= Dataset entries =

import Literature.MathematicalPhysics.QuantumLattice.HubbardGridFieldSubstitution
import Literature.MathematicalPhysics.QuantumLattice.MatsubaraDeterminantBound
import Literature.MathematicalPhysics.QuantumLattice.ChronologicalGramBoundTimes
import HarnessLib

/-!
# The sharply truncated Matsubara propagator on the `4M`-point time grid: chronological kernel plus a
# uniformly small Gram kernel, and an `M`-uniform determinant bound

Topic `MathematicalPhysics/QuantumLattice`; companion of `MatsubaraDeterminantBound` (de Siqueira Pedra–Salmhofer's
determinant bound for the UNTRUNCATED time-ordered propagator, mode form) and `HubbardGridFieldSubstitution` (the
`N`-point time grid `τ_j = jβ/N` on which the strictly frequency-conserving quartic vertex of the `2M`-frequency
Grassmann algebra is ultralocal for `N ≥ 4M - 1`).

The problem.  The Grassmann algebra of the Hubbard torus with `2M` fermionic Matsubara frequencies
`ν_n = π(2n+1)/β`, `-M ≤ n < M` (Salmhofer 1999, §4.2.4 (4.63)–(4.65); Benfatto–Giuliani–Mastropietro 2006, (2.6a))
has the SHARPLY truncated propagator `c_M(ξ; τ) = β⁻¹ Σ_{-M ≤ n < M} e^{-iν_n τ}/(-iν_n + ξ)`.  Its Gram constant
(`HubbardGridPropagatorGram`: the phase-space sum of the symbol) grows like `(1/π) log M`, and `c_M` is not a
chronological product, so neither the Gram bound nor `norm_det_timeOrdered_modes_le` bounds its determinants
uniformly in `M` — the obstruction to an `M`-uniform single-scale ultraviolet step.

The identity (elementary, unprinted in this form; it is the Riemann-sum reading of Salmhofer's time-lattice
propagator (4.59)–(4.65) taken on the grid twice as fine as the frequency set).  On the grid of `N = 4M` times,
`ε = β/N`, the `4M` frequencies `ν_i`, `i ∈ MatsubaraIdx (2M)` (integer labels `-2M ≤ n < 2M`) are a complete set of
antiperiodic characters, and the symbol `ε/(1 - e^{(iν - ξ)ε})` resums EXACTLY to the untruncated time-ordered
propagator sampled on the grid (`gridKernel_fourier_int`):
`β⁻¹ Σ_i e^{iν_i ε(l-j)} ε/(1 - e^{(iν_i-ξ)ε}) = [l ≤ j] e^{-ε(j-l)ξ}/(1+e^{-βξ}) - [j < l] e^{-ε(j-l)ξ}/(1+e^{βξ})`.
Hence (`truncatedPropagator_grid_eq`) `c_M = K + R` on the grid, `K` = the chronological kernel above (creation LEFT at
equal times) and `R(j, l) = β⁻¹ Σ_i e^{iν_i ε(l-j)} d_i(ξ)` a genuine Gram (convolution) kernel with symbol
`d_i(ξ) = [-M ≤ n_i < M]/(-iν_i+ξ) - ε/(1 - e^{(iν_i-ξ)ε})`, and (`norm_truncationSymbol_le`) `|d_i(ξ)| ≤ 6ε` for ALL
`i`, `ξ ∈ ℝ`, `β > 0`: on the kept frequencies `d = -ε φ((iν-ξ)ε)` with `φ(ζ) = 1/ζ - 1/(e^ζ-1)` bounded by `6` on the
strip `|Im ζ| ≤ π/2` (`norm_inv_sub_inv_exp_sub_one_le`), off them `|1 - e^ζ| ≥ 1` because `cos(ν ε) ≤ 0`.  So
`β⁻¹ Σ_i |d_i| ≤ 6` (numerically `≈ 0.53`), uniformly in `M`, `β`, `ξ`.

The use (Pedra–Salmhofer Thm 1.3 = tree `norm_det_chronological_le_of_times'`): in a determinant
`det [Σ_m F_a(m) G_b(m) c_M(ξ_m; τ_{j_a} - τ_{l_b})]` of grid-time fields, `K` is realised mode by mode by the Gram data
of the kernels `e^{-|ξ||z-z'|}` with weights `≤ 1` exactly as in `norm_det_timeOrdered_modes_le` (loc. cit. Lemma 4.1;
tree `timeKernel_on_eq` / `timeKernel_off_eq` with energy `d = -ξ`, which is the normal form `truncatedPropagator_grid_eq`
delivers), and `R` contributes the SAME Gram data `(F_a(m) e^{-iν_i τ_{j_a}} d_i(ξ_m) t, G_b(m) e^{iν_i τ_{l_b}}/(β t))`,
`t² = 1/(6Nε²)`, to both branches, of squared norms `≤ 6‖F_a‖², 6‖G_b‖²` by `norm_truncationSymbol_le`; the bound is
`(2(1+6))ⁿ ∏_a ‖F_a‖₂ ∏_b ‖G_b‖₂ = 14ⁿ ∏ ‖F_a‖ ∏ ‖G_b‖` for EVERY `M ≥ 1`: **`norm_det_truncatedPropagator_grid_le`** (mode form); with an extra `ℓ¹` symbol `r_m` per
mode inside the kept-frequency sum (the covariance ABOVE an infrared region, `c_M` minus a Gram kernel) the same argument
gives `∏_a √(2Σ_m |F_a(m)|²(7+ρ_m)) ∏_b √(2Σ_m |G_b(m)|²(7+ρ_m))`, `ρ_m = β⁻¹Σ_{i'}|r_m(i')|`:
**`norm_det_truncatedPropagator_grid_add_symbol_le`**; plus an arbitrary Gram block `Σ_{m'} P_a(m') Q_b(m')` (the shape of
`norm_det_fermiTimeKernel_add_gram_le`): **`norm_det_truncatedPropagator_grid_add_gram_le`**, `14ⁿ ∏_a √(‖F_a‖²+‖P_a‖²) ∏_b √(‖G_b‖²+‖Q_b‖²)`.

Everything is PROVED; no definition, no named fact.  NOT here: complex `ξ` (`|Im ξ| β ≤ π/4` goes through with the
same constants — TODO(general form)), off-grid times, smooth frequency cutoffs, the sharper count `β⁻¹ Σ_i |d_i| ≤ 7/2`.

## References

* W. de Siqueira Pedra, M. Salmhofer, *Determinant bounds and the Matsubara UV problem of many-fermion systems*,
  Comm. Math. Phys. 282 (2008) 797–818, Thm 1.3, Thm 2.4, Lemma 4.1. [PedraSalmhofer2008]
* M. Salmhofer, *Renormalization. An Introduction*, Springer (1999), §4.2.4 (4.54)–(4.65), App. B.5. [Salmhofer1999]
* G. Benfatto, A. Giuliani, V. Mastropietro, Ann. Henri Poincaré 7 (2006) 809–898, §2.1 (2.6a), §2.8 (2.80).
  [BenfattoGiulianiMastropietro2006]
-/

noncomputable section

= Prompt =
Pull out each line of the entries that contains "Siqueira".

= Your response =
Topic `MathematicalPhysics/QuantumLattice`; companion of `MatsubaraDeterminantBound` (de Siqueira Pedra–Salmhofer's
* W. de Siqueira Pedra, M. Salmhofer, *Determinant bounds and the Matsubara UV problem of many-fermion systems*,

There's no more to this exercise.